On my workstation the histogram calculation takes <100ms (90ms on average) while on the server it takes 300ms on average, while on sporadic occurrences it takes only around 150ms.
I'm using the same build on both machines (any CPU, prefer 32bit, release build).
On another question, why is it that a pure 64bit build is slower on both machines by at least 25%?
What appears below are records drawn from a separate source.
import Literature.AlgebraicGeometry.Frobenioids.CdTransport
import HarnessLib

/-!
# Frobenioids I, Definition 1.1 (iii): "`Φ ↦ F_Φ` is functorial" — the functor `F_Φ → F_{Φ'}` induced by a
# homomorphism of monoids `κ : Φ → Φ'` on `D`, and the natural isomorphism `Φ ≅ d · Φ`

Mochizuki, *The geometry of Frobenioids I: the general theory*, Kyushu J. Math. **62** (2008) 293–400,
Definition 1.1 (iii), kurims text p. 20 [cite: MochizukiFrdI2008, Def. 1.1(iii) p.20]:
"the assignment `Φ ↦ F_Φ` is functorial with respect to homomorphisms of functors [on `D`] valued
in monoids `Φ → Φ'`"; Definition 2.4 (iii), kurims text p. 48 ll. 27–38 [cite: MochizukiFrdI2008,
Def. 2.4(iii) p.48]: "Let `Λ` be a monoid type that supports `Φ` [cf. Definition 1.1, (ii)]; `d ∈ Λ_{>0}`. Then
we shall write `d · Φ(−) ⊆ Φ(−)` for the subfunctor of `Φ` determined by the assignment
`Ob((C^istr)^lin) ∋ A ↦ d · (Φ(A)) (⊆ Φ(A))` and `C(d) ⊆ C` for the subcategory determined by the arrows whose
zero divisor lies in `d · Φ(−) ⊆ Φ(−)`. Finally, multiplication by `d` on `Φ(−)` determines a “Frobenius
functor” [associated to `d` — cf. Proposition 2.1, (ii)] `F_Φ → F_Φ` which is compatible with Frobenius degrees
and the natural projection functor `F_Φ → D`."  (End of quotation.  Print does not write an isomorphism
`Φ ⥲ d · Φ`; that symbol and the natural isomorphism `imageMonoidIso : Φ ≅ imageMonoid δ` below are OUR
formulation, for an endomorphism `δ` that is injective on every `Φ(A)` — taken directly as the binder `hδ`,
nothing rides on reading "supports" as injectivity — of the identification print USES at Prop. 2.5 (iii) (b),
p. 49 l. 9: "`C(d) → F_{d·Φ} = (F_Φ)(d) ⊆ F_Φ`".)

Contents (definitions, abc-iut cell tooling for GAP-LEDGER row G-L6t9-1 part (T3); seat abc-iut-w4-d018):
* `hom_app_pull` — a homomorphism `κ : Φ → Φ'` commutes with the pull-back maps (naturality).
* `ElemFrobenioid.map κ : F_Φ ⥤ F_{Φ'}` — the IDENTITY on objects (both are the objects of `D`),
  `(φ_D, Z_φ, n_φ) ↦ (φ_D, κ(Z_φ), n_φ)`; it generalises the landed `ElemFrobenioid.mapEnd δ` (the case
  `Φ' = Φ`: `mapEnd_eq_map`, `rfl`), commutes strictly with the projections to `D` (`map_comp_baseFunctor`,
  `rfl`) and is strictly functorial in `κ` (`map_id_eq`, `map_comp_eq`, both `rfl`).
* `ElemFrobenioid.mapEquivOfIso θ : F_Φ ≌ F_{Φ'}` for an isomorphism `θ : Φ ≅ Φ'` of monoids on `D`.
* `imageMonoidIso δ hδ : Φ ≅ imageMonoid δ` — for `δ : Φ → Φ` injective on every `Φ(A)`, the natural
  isomorphism `δ : Φ ⥲ d · Φ` assembled from the objectwise `imageEquiv` of `CdTransport.lean`
  (abc-iut-L6-t9 lineage, [FrdI] Prop. 2.5 (iii) bracket).

No instance, no notation, no Prop-valued definition; nothing of [FrdI] is asserted here.
-/

noncomputable section

namespace Literature.AlgebraicGeometry.Frobenioids

open CategoryTheory Opposite

universe w v u

variable {D : Type u} [Category.{v} D] {Φ Φ' Φ'' : Dᵒᵖ ⥤ CommMonCat.{w}}

/-! ### Homomorphisms of monoids on `D` commute with pull-backs -/

/-- A homomorphism `κ : Φ → Φ'` of functors valued in monoids commutes with the pull-back maps:
`κ_B(f^* x) = f^*(κ_A x)` (naturality of `κ`; the case `Φ' = Φ` is the landed `end_app_pull`).
[cite: MochizukiFrdI2008, Def. 1.1(iii) p.20] -/
theorem hom_app_pull (κ : Φ ⟶ Φ') {A B : D} (f : B ⟶ A) (x : Φ.obj (op A)) :
    (κ.app (op B)).hom (pull Φ f x) = pull Φ' f ((κ.app (op A)).hom x) := by
  have h := congrArg (fun g => (CommMonCat.Hom.hom g) x) (κ.naturality f.op)
  simp only [CommMonCat.hom_comp, MonoidHom.coe_comp, Function.comp_apply] at h
  exact h

namespace ElemFrobenioid

/-! ### Definition 1.1 (iii): the functor `F_Φ → F_{Φ'}` induced by `κ : Φ → Φ'` -/

/-- **"`Φ ↦ F_Φ` is functorial with respect to homomorphisms of functors valued in monoids `Φ → Φ'`"**
(FrdI Def. 1.1 (iii), p. 20): the functor `F_Φ → F_{Φ'}` induced by `κ : Φ → Φ'` is the identity on objects
(the objects of both categories are those of `D`) and sends `(φ_D, Z_φ, n_φ) ↦ (φ_D, κ(Z_φ), n_φ)`.
[cite: MochizukiFrdI2008, Def. 1.1(iii) p.20] -/
def map (κ : Φ ⟶ Φ') : ElemFrobenioid Φ ⥤ ElemFrobenioid Φ' where
  obj A := A
  map {A B} φ := ⟨φ.base, (κ.app (op A.base)).hom φ.div, φ.degFr⟩
  map_id A := Hom.ext rfl (map_one _) rfl
  map_comp {A B C} φ ψ := Hom.ext rfl
    (by
      show (κ.app (op A.base)).hom (pull Φ φ.base ψ.div * φ.div ^ (ψ.degFr : ℕ)) =
        pull Φ' φ.base ((κ.app (op B.base)).hom ψ.div) * ((κ.app (op A.base)).hom φ.div) ^ (ψ.degFr : ℕ)
      rw [map_mul, map_pow, hom_app_pull])
    rfl

/-- `map κ` is the identity on objects. [cite: MochizukiFrdI2008, Def. 1.1(iii) p.20] -/
@[simp] theorem map_obj (κ : Φ ⟶ Φ') (A : ElemFrobenioid Φ) : (map κ).obj A = A := rfl

/-- The base object is unchanged by `map κ`. [cite: MochizukiFrdI2008, Def. 1.1(iii) p.20] -/
@[simp] theorem base_map_obj (κ : Φ ⟶ Φ') (A : ElemFrobenioid Φ) : ((map κ).obj A).base = A.base := rfl

/-- `map κ` preserves `Base`. [cite: MochizukiFrdI2008, Def. 1.1(iii) p.20] -/
@[simp] theorem base_map_map (κ : Φ ⟶ Φ') {A B : ElemFrobenioid Φ} (φ : A ⟶ B) :
    Base ((map κ).map φ) = Base φ := rfl

/-- `map κ` applies `κ` to `Div`. [cite: MochizukiFrdI2008, Def. 1.1(iii) p.20] -/
@[simp] theorem div_map_map (κ : Φ ⟶ Φ') {A B : ElemFrobenioid Φ} (φ : A ⟶ B) :
    Div ((map κ).map φ) = (κ.app (op A.base)).hom (Div φ) := rfl

/-- `map κ` preserves `deg_Fr`. [cite: MochizukiFrdI2008, Def. 1.1(iii) p.20] -/
@[simp] theorem degFr_map_map (κ : Φ ⟶ Φ') {A B : ElemFrobenioid Φ} (φ : A ⟶ B) :
    degFr ((map κ).map φ) = degFr φ := rfl

/-- `map κ` on a morphism built by `homMk`. [cite: MochizukiFrdI2008, Def. 1.1(iii) p.20] -/
@[simp] theorem map_map_homMk (κ : Φ ⟶ Φ') {A B : ElemFrobenioid Φ} (f : A.base ⟶ B.base)
    (Z : Φ.obj (op A.base)) (n : ℕ+) :
    (map κ).map (homMk f Z n) = homMk (A := (map κ).obj A) (B := (map κ).obj B) f ((κ.app (op A.base)).hom Z) n :=
  rfl

/-- `map κ` commutes strictly with the projections to the base category `D`.
[cite: MochizukiFrdI2008, Def. 1.1(iii) p.20] -/
theorem map_comp_baseFunctor (κ : Φ ⟶ Φ') : map κ ⋙ baseFunctor Φ' = baseFunctor Φ := rfl

/-- The landed endomorphism case: `mapEnd δ = map δ` (definitionally).
[cite: MochizukiFrdI2008, Def. 1.1(iii) p.20] -/
theorem mapEnd_eq_map (δ : Φ ⟶ Φ) : mapEnd δ = map δ := rfl

/-- Strict functoriality in `κ`: the identity homomorphism induces the identity functor.
[cite: MochizukiFrdI2008, Def. 1.1(iii) p.20] -/
theorem map_id_eq : map (𝟙 Φ) = 𝟭 (ElemFrobenioid Φ) := rfl

/-- Strict functoriality in `κ`: `F_{κ' ∘ κ} = F_{κ'} ∘ F_κ`. [cite: MochizukiFrdI2008, Def. 1.1(iii) p.20] -/
theorem map_comp_eq (κ : Φ ⟶ Φ') (κ' : Φ' ⟶ Φ'') : map (κ ≫ κ') = map κ ⋙ map κ' := rfl

/-- The same as a natural isomorphism (identity components). [cite: MochizukiFrdI2008, Def. 1.1(iii) p.20] -/
def mapId : map (𝟙 Φ) ≅ 𝟭 (ElemFrobenioid Φ) := eqToIso map_id_eq

/-- The same as a natural isomorphism (identity components). [cite: MochizukiFrdI2008, Def. 1.1(iii) p.20] -/
def mapComp (κ : Φ ⟶ Φ') (κ' : Φ' ⟶ Φ'') : map (κ ≫ κ') ≅ map κ ⋙ map κ' := eqToIso (map_comp_eq κ κ')

/-- For an ISOMORPHISM `θ : Φ ≅ Φ'` of monoids on `D`, `map θ.hom ⋙ map θ.inv = 𝟭`.
[cite: MochizukiFrdI2008, Def. 1.1(iii) p.20] -/
theorem map_hom_comp_map_inv (θ : Φ ≅ Φ') : map θ.hom ⋙ map θ.inv = 𝟭 (ElemFrobenioid Φ) := by
  rw [← map_comp_eq, Iso.hom_inv_id, map_id_eq]

/-- For an isomorphism `θ : Φ ≅ Φ'`, `map θ.inv ⋙ map θ.hom = 𝟭`. [cite: MochizukiFrdI2008, Def. 1.1(iii) p.20] -/
theorem map_inv_comp_map_hom (θ : Φ ≅ Φ') : map θ.inv ⋙ map θ.hom = 𝟭 (ElemFrobenioid Φ') := by
  rw [← map_comp_eq, Iso.inv_hom_id, map_id_eq]

/-- `θ⁻¹_A (θ_A x) = x` for an isomorphism `θ : Φ ≅ Φ'` of monoids on `D`. [cite: MochizukiFrdI2008, Def. 1.1(iii) p.20] -/
@[simp] theorem iso_inv_app_hom_app_apply (θ : Φ ≅ Φ') (A : Dᵒᵖ) (x : Φ.obj A) :
    (θ.inv.app A).hom ((θ.hom.app A).hom x) = x := by
  have h := congrArg (fun g => (CommMonCat.Hom.hom g) x) (θ.hom_inv_id_app A)
  simpa only [CommMonCat.hom_comp, MonoidHom.coe_comp, Function.comp_apply, CommMonCat.hom_id,
    MonoidHom.id_apply] using h

/-- `θ_A (θ⁻¹_A y) = y` for an isomorphism `θ : Φ ≅ Φ'` of monoids on `D`. [cite: MochizukiFrdI2008, Def. 1.1(iii) p.20] -/
@[simp] theorem iso_hom_app_inv_app_apply (θ : Φ ≅ Φ') (A : Dᵒᵖ) (y : Φ'.obj A) :
    (θ.hom.app A).hom ((θ.inv.app A).hom y) = y := by
  have h := congrArg (fun g => (CommMonCat.Hom.hom g) y) (θ.inv_hom_id_app A)
  simpa only [CommMonCat.hom_comp, MonoidHom.coe_comp, Function.comp_apply, CommMonCat.hom_id,
    MonoidHom.id_apply] using h

/-- `map θ.inv (map θ.hom φ) = φ` on the nose (objects are fixed, so this is an equation of morphisms).
[cite: MochizukiFrdI2008, Def. 1.1(iii) p.20] -/
@[simp] theorem map_inv_map_map_hom_map (θ : Φ ≅ Φ') {A B : ElemFrobenioid Φ} (φ : A ⟶ B) :
    (map θ.inv).map ((map θ.hom).map φ) = φ :=
  Hom.ext rfl (iso_inv_app_hom_app_apply θ _ _) rfl

/-- `map θ.hom (map θ.inv ψ) = ψ` on the nose. [cite: MochizukiFrdI2008, Def. 1.1(iii) p.20] -/
@[simp] theorem map_hom_map_map_inv_map (θ : Φ ≅ Φ') {A B : ElemFrobenioid Φ'} (ψ : A ⟶ B) :
    (map θ.hom).map ((map θ.inv).map ψ) = ψ :=
  Hom.ext rfl (iso_hom_app_inv_app_apply θ _ _) rfl

/-- **An isomorphism `θ : Φ ≅ Φ'` of monoids on `D` induces an equivalence (indeed an isomorphism) of
categories `F_Φ ≌ F_{Φ'}`** (functoriality of `Φ ↦ F_Φ`, FrdI Def. 1.1 (iii)); unit and counit have
identity components. [cite: MochizukiFrdI2008, Def. 1.1(iii) p.20] -/
def mapEquivOfIso (θ : Φ ≅ Φ') : ElemFrobenioid Φ ≌ ElemFrobenioid Φ' where
  functor := map θ.hom
  inverse := map θ.inv
  unitIso := NatIso.ofComponents (fun A => Iso.refl A) fun {A B} φ => by
    simp only [Functor.id_obj, map_obj, Functor.id_map, Iso.refl_hom, Functor.comp_map]
    erw [map_inv_map_map_hom_map, Category.comp_id, Category.id_comp]
  counitIso := NatIso.ofComponents (fun A => Iso.refl A) fun {A B} ψ => by
    simp only [map_obj, Functor.id_obj, Functor.comp_map, Iso.refl_hom, Functor.id_map]
    erw [map_hom_map_map_inv_map, Category.comp_id, Category.id_comp]
  functor_unitIso_comp A := by
    simp only [Functor.id_obj, map_obj, NatIso.ofComponents_hom_app, Iso.refl_hom, Category.comp_id]
    exact (map θ.hom).map_id A

/-- In particular `map θ.hom` is an equivalence. [cite: MochizukiFrdI2008, Def. 1.1(iii) p.20] -/
theorem isEquivalence_map_of_iso (θ : Φ ≅ Φ') : (map θ.hom).IsEquivalence :=
  (mapEquivOfIso θ).isEquivalence_functor

end ElemFrobenioid

/-! ### The isomorphism `Φ ⥲ d · Φ` for an injective endomorphism (our formulation, for use with
Definition 2.4 (iii)'s subfunctor `d · Φ(−) ⊆ Φ(−)` and Prop. 2.5 (iii) (b)'s `F_{d·Φ} = (F_Φ)(d) ⊆ F_Φ`) -/

/-- **The natural isomorphism `δ : Φ ⥲ d · Φ`** of monoids on `D`, for an endomorphism `δ : Φ → Φ` that is
injective on every `Φ(A)` (the binder `hδ`): objectwise the `imageEquiv` of `CdTransport.lean`, natural by
the naturality of `δ`.  OUR formulation (print writes no such isomorphism): FrdI Def. 2.4 (iii), p. 48
ll. 34–36, says only that "multiplication by `d` on `Φ(−)` determines a “Frobenius functor” [associated to
`d` — cf. Proposition 2.1, (ii)] `F_Φ → F_Φ`", and Prop. 2.5 (iii) (b), p. 49 l. 9, uses the identification
"`F_{d·Φ} = (F_Φ)(d) ⊆ F_Φ`"; when `δ` = multiplication by `d` is injective, this isomorphism onto the
subfunctor `d · Φ ⊆ Φ` is what makes that identification available in the tree.
[cite: MochizukiFrdI2008, Def. 2.4(iii) p.48] -/
def imageMonoidIso (δ : Φ ⟶ Φ) (hδ : ∀ A : Dᵒᵖ, Function.Injective (δ.app A).hom) : Φ ≅ imageMonoid δ :=
  NatIso.ofComponents (fun A => (imageEquiv δ hδ A).toCommMonCatIso) fun {A B} f => by
    apply CommMonCat.hom_ext
    ext x
    apply Subtype.ext
    change (δ.app B).hom ((Φ.map f).hom x) = (Φ.map f).hom ((δ.app A).hom x)
    have h := congrArg (fun g => (CommMonCat.Hom.hom g) x) (δ.naturality f)
    simpa only [CommMonCat.hom_comp, MonoidHom.coe_comp, Function.comp_apply] using h

/-- The components of `imageMonoidIso` are the `imageEquiv`s: underlying element `δ(x)`.
[cite: MochizukiFrdI2008, Def. 2.4(iii) p.48] -/
@[simp] theorem coe_imageMonoidIso_hom_app (δ : Φ ⟶ Φ) (hδ : ∀ A : Dᵒᵖ, Function.Injective (δ.app A).hom)
    (A : Dᵒᵖ) (x : Φ.obj A) : (((imageMonoidIso δ hδ).hom.app A).hom x).1 = (δ.app A).hom x := rfl

/-- `imageMonoidIso` followed by the inclusion `d · Φ ⊆ Φ` is `δ`. [cite: MochizukiFrdI2008, Def. 2.4(iii) p.48] -/
theorem imageMonoidIso_hom_comp_ι (δ : Φ ⟶ Φ) (hδ : ∀ A : Dᵒᵖ, Function.Injective (δ.app A).hom) :
    (imageMonoidIso δ hδ).hom ≫ imageMonoidι δ = δ := by
  ext A : 2
  apply CommMonCat.hom_ext
  ext x
  rfl

end Literature.AlgebraicGeometry.Frobenioids

end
public static void Main(string[] args) {
// the array size. say its 100 * 1024 ^ 2, aka 100 Megapixels
const int Size = 100 * 1024 * 1024;
// define a buffer to hold the random data
var buffer = new byte[Size];
// fill the buffer with random bytes
var rndXorshift = new RndXorshift();
rndXorshift.NextBytes(buffer);
// start a stopwatch to time the histogram creation
var stopWatch = new Stopwatch();
stopWatch.Start();
// declare a variable for the histogram
var histo = new uint[256];
// for every element of the array ...
for (int i = 0; i < Size; i++) {
// increment the histogram at the position
// of the current array value
histo[buffer[i]]++;
}
// get the histogram count. must be equal
// to the total elements of the array
long histoCount = 0;
for (int i = 0; i < 256; i++) {
histoCount += histo[i];
}
// stop the stopwatch
stopWatch.Stop();
var et1 = stopWatch.ElapsedMilliseconds;
// output the results
Console.WriteLine("Histogram Sum: {0}", histoCount);
Console.WriteLine("Elapsed Time1: {0}ms", et1);
Console.ReadLine();
}
Server CPU:
Workstation CPU:
Server CPU clock shows 1177 MHz, while workstation has 3691 MHz clock. That would explain the difference.
It seems your server has either a CPU that slows down if not unders stress, to conserve energy, or the multipliers in BIOS are set to very low values.